_The problem_
Please count how many lines of the data include the word "TIME". Give only that number in reply.

_Data for this task_

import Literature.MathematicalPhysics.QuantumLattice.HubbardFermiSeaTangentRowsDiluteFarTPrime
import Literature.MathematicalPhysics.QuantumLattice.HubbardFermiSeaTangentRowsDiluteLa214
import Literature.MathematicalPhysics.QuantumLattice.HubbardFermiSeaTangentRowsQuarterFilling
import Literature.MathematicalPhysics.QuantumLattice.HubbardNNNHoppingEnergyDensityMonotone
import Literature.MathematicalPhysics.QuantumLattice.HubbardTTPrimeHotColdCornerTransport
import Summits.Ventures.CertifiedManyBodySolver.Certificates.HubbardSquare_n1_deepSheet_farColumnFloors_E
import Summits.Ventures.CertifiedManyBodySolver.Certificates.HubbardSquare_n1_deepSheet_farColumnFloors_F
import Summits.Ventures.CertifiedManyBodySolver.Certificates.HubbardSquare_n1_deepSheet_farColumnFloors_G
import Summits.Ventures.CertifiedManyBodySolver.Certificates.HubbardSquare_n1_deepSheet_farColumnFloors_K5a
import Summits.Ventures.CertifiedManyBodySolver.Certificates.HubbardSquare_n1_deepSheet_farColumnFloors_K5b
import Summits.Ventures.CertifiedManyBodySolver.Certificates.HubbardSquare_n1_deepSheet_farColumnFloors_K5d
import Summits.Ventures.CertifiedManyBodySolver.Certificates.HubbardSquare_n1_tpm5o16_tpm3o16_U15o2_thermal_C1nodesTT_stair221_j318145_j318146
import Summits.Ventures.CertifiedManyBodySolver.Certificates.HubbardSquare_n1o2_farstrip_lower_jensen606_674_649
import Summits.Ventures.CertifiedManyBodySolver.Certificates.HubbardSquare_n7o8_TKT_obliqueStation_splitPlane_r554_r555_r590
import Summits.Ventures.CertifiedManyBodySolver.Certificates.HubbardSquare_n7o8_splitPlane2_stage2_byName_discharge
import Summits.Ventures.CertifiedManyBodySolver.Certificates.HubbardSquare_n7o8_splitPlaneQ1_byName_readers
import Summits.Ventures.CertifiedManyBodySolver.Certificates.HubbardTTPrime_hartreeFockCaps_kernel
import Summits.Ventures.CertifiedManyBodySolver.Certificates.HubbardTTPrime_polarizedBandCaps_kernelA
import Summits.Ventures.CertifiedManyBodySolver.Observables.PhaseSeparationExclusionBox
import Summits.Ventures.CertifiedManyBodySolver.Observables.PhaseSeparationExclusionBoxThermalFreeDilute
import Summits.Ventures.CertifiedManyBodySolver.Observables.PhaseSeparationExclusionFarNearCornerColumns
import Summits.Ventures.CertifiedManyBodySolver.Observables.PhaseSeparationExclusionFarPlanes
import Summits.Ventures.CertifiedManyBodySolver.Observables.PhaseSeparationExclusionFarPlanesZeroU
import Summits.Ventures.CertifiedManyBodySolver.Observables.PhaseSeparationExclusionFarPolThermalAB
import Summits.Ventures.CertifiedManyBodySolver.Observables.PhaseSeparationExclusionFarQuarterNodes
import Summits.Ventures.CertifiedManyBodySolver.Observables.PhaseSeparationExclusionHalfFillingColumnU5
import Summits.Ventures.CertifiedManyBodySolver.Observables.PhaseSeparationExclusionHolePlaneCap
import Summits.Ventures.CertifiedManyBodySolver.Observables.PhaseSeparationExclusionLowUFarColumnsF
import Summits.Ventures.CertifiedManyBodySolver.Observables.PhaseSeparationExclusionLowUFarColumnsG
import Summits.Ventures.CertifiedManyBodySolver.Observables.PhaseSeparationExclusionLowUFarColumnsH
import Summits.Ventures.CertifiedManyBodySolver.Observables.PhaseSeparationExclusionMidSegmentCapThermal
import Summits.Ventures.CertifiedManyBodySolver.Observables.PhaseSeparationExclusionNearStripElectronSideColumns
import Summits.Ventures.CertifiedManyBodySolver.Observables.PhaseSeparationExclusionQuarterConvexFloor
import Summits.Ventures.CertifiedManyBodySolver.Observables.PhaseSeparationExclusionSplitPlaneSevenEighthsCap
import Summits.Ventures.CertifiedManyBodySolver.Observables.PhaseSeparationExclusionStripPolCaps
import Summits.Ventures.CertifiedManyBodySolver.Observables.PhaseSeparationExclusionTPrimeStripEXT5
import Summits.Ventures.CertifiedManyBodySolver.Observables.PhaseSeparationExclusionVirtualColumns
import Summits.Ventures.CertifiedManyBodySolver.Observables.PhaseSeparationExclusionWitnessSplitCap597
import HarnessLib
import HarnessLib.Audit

...

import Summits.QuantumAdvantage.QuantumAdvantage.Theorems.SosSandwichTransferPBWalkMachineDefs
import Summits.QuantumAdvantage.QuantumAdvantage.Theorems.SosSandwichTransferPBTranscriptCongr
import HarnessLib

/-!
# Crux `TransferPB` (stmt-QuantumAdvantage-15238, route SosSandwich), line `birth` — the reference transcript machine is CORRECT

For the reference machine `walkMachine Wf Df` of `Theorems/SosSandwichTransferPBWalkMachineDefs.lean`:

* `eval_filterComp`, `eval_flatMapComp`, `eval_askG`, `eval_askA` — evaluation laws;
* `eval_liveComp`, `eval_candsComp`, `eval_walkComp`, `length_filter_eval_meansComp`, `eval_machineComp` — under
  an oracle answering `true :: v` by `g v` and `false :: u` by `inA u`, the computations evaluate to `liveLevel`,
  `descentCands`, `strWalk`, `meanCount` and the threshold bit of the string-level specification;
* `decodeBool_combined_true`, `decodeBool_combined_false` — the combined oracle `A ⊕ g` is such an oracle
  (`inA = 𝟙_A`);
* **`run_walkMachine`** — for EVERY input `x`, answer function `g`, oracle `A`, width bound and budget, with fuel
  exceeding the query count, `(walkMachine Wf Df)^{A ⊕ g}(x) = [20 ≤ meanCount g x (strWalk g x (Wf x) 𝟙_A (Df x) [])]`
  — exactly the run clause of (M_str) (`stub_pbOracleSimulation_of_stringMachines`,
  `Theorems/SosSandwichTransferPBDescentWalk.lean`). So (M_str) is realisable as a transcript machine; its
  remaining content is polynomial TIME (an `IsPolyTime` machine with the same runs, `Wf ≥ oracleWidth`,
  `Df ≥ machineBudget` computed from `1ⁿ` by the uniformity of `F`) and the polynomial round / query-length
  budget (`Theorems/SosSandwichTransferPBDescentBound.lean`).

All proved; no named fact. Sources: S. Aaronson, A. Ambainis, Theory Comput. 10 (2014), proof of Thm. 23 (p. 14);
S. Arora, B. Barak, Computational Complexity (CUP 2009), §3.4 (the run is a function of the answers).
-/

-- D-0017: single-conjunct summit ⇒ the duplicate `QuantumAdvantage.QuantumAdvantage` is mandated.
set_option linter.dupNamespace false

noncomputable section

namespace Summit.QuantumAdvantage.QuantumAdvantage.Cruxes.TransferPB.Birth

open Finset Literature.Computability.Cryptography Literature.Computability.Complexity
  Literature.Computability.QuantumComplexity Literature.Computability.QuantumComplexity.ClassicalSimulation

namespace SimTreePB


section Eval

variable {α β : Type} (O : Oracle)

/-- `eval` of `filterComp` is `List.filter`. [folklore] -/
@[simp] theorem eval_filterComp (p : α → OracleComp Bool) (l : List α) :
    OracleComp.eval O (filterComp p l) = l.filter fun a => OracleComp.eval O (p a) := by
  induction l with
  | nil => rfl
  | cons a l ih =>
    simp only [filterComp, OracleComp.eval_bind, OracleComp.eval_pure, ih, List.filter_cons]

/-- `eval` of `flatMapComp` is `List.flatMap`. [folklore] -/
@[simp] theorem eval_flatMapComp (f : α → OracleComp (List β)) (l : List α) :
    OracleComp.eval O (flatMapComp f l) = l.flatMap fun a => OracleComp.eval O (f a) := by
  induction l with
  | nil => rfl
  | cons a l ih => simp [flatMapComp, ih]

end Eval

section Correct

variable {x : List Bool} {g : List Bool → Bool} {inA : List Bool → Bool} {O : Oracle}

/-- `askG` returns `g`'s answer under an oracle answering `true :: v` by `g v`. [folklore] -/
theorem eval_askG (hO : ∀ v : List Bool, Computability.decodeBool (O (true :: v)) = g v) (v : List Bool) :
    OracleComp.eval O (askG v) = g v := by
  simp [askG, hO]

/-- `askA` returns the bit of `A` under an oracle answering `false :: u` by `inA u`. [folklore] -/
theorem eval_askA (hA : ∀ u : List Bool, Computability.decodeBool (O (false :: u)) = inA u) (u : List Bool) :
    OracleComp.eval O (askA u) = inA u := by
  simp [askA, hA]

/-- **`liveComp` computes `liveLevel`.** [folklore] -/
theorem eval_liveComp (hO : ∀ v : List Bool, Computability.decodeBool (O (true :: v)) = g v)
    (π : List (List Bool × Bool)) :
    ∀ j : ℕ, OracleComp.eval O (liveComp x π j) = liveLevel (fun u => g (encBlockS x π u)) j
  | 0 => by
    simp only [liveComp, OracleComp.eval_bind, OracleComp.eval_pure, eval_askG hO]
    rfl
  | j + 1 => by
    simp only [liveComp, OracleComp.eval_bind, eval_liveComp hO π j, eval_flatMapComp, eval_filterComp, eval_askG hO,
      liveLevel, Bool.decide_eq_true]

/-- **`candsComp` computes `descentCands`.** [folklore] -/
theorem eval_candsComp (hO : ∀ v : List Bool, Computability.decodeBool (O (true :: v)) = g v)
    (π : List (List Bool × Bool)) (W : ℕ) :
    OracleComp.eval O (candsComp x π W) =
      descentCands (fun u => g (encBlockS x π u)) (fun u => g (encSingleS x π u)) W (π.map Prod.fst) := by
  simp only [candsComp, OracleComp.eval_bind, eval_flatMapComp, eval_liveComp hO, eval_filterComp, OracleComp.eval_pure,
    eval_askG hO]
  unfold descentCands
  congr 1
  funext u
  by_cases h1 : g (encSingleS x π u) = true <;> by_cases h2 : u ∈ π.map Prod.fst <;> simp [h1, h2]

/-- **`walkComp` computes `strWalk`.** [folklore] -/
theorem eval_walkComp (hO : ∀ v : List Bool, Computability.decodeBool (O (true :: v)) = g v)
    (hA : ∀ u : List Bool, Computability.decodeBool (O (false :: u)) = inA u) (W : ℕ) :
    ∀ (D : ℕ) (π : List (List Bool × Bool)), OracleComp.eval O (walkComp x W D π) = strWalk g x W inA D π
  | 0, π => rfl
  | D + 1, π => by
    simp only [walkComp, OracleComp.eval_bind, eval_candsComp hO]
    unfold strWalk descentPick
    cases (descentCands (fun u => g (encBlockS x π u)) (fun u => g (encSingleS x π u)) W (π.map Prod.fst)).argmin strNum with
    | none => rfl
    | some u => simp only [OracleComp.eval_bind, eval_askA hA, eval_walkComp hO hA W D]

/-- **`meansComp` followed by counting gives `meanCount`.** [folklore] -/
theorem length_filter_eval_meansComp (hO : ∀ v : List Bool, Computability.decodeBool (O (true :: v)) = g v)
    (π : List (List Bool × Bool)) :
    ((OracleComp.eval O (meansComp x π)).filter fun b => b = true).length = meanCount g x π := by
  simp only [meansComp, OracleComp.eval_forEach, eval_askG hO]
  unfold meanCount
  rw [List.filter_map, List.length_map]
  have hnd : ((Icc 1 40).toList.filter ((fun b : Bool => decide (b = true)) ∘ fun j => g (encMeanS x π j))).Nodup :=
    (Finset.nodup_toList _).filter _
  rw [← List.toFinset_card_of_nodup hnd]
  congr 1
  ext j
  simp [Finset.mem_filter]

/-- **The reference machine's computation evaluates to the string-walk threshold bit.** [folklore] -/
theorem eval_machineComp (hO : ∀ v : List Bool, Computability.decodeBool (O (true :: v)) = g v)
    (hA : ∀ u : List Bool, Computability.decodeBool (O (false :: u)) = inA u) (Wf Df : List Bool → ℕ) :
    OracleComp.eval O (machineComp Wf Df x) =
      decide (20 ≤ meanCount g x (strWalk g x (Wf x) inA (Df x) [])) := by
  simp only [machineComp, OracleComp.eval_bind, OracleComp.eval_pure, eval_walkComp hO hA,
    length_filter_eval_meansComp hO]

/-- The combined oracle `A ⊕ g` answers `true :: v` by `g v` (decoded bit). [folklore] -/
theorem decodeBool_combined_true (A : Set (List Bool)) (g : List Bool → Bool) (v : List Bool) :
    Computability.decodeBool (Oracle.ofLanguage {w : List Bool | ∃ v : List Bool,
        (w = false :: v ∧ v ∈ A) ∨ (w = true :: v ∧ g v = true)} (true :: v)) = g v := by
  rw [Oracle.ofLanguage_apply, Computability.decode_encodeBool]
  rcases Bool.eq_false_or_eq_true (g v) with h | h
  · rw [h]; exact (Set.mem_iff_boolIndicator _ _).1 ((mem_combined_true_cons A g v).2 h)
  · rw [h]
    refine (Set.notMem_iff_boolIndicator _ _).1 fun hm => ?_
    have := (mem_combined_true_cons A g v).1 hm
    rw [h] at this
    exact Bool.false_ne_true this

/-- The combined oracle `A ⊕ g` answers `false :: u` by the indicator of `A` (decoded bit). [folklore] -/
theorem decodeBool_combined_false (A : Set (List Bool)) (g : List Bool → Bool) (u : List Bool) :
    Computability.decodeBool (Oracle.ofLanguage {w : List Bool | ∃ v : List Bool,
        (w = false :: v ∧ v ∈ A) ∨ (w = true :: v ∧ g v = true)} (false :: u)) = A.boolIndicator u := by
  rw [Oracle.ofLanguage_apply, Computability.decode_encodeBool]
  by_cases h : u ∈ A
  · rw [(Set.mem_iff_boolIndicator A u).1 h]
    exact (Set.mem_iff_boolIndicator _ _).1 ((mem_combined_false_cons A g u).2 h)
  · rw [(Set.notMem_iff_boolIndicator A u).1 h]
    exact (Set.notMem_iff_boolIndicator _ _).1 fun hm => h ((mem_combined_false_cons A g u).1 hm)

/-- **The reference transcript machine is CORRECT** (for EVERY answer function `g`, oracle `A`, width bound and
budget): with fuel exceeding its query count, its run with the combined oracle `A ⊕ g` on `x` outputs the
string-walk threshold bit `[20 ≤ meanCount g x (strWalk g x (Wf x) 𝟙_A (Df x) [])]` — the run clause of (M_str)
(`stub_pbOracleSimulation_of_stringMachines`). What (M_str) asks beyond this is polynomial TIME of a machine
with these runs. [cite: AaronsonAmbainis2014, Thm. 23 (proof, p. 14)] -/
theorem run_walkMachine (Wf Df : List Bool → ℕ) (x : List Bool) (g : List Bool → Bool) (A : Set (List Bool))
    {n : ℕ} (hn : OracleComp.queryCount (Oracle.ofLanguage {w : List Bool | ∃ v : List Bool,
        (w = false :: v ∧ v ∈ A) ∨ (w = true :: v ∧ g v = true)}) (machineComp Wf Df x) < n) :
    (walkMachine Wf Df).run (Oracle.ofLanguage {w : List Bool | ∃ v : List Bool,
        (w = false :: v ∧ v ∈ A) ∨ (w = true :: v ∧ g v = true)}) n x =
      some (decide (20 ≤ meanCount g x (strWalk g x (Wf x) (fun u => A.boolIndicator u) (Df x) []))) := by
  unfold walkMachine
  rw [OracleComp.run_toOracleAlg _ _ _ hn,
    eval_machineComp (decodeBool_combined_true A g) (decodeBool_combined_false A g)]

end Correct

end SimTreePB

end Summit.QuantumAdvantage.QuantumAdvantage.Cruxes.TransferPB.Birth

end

_Task output_
2